Exactly as they appear below, repeat the lines from the one with "abc-iut cell, seat" through the one with "all BY NAME.", and no others.
━━ DATASET ENTRIES ━━
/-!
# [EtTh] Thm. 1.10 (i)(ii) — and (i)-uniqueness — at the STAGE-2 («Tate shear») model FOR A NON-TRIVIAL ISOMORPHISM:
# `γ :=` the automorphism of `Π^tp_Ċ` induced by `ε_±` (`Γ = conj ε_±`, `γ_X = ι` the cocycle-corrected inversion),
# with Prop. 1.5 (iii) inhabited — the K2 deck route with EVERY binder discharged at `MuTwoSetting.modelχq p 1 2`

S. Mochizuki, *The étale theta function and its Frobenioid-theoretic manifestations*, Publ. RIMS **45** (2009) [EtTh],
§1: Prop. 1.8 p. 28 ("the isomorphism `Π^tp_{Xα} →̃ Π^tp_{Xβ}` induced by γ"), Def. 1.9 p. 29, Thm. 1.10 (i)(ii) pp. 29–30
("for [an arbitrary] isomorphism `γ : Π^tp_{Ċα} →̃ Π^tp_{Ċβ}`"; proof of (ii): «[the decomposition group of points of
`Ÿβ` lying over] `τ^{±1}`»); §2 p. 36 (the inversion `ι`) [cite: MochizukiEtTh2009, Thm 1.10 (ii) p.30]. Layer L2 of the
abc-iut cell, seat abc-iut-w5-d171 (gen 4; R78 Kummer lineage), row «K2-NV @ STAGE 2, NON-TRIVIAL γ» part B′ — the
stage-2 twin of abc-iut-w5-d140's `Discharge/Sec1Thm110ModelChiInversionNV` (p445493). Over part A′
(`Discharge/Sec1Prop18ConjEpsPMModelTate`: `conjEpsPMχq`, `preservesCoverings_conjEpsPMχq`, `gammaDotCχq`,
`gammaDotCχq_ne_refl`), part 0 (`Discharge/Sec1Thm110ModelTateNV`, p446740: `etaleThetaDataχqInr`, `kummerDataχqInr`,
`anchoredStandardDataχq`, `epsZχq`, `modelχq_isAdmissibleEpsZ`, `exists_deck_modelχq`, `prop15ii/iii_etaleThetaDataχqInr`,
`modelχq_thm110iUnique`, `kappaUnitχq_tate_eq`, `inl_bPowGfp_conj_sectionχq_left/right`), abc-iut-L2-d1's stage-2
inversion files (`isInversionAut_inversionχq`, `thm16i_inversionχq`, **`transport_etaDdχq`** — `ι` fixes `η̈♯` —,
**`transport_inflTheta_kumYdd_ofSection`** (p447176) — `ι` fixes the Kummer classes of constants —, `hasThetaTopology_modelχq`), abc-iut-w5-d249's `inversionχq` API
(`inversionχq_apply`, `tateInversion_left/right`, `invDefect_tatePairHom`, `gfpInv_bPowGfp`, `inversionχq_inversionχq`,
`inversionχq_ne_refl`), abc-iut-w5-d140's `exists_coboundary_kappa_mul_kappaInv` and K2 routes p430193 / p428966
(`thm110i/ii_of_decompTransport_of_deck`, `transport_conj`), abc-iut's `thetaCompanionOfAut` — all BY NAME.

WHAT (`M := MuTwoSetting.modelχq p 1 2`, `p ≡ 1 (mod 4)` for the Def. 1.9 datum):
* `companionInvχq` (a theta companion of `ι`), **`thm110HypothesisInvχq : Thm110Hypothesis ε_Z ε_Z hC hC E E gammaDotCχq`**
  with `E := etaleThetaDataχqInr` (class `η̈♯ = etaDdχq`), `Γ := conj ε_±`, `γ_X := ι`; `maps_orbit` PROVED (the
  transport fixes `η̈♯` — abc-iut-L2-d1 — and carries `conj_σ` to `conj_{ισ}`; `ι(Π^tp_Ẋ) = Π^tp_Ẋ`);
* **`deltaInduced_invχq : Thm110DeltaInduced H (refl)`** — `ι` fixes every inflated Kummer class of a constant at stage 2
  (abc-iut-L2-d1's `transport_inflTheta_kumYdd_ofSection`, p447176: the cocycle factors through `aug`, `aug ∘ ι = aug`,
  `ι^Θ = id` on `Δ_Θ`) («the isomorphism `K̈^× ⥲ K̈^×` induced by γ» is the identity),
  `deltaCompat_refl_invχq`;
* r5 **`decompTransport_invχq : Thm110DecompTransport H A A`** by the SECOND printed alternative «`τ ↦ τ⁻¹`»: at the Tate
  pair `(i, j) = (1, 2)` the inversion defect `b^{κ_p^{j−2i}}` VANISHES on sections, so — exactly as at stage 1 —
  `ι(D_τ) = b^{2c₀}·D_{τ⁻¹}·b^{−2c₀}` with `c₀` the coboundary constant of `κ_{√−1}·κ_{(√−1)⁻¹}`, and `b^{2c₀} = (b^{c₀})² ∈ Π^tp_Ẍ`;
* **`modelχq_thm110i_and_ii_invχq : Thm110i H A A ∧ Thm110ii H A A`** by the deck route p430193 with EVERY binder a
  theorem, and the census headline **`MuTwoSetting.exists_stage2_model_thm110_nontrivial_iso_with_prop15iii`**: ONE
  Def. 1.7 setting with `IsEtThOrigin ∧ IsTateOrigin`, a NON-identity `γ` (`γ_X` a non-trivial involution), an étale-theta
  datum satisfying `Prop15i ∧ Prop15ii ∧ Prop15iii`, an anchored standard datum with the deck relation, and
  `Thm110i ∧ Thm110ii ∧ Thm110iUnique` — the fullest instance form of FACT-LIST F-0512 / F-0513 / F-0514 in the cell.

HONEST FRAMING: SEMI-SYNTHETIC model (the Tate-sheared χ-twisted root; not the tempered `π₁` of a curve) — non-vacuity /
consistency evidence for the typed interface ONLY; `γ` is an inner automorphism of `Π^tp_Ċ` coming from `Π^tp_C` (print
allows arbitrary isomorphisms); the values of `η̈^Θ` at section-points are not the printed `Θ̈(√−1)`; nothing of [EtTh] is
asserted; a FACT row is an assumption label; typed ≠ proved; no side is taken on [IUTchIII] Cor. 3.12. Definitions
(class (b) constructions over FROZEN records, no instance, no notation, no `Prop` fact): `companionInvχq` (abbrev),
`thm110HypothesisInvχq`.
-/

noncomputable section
━━━
**TASK ANSWER**:
abc-iut cell, seat abc-iut-w5-d171 (gen 4; R78 Kummer lineage), row «K2-NV @ STAGE 2, NON-TRIVIAL γ» part B′ — the
stage-2 twin of abc-iut-w5-d140's `Discharge/Sec1Thm110ModelChiInversionNV` (p445493). Over part A′
(`Discharge/Sec1Prop18ConjEpsPMModelTate`: `conjEpsPMχq`, `preservesCoverings_conjEpsPMχq`, `gammaDotCχq`,
`gammaDotCχq_ne_refl`), part 0 (`Discharge/Sec1Thm110ModelTateNV`, p446740: `etaleThetaDataχqInr`, `kummerDataχqInr`,
`anchoredStandardDataχq`, `epsZχq`, `modelχq_isAdmissibleEpsZ`, `exists_deck_modelχq`, `prop15ii/iii_etaleThetaDataχqInr`,
`modelχq_thm110iUnique`, `kappaUnitχq_tate_eq`, `inl_bPowGfp_conj_sectionχq_left/right`), abc-iut-L2-d1's stage-2
inversion files (`isInversionAut_inversionχq`, `thm16i_inversionχq`, **`transport_etaDdχq`** — `ι` fixes `η̈♯` —,
**`transport_inflTheta_kumYdd_ofSection`** (p447176) — `ι` fixes the Kummer classes of constants —, `hasThetaTopology_modelχq`), abc-iut-w5-d249's `inversionχq` API
(`inversionχq_apply`, `tateInversion_left/right`, `invDefect_tatePairHom`, `gfpInv_bPowGfp`, `inversionχq_inversionχq`,
`inversionχq_ne_refl`), abc-iut-w5-d140's `exists_coboundary_kappa_mul_kappaInv` and K2 routes p430193 / p428966
(`thm110i/ii_of_decompTransport_of_deck`, `transport_conj`), abc-iut's `thetaCompanionOfAut` — all BY NAME.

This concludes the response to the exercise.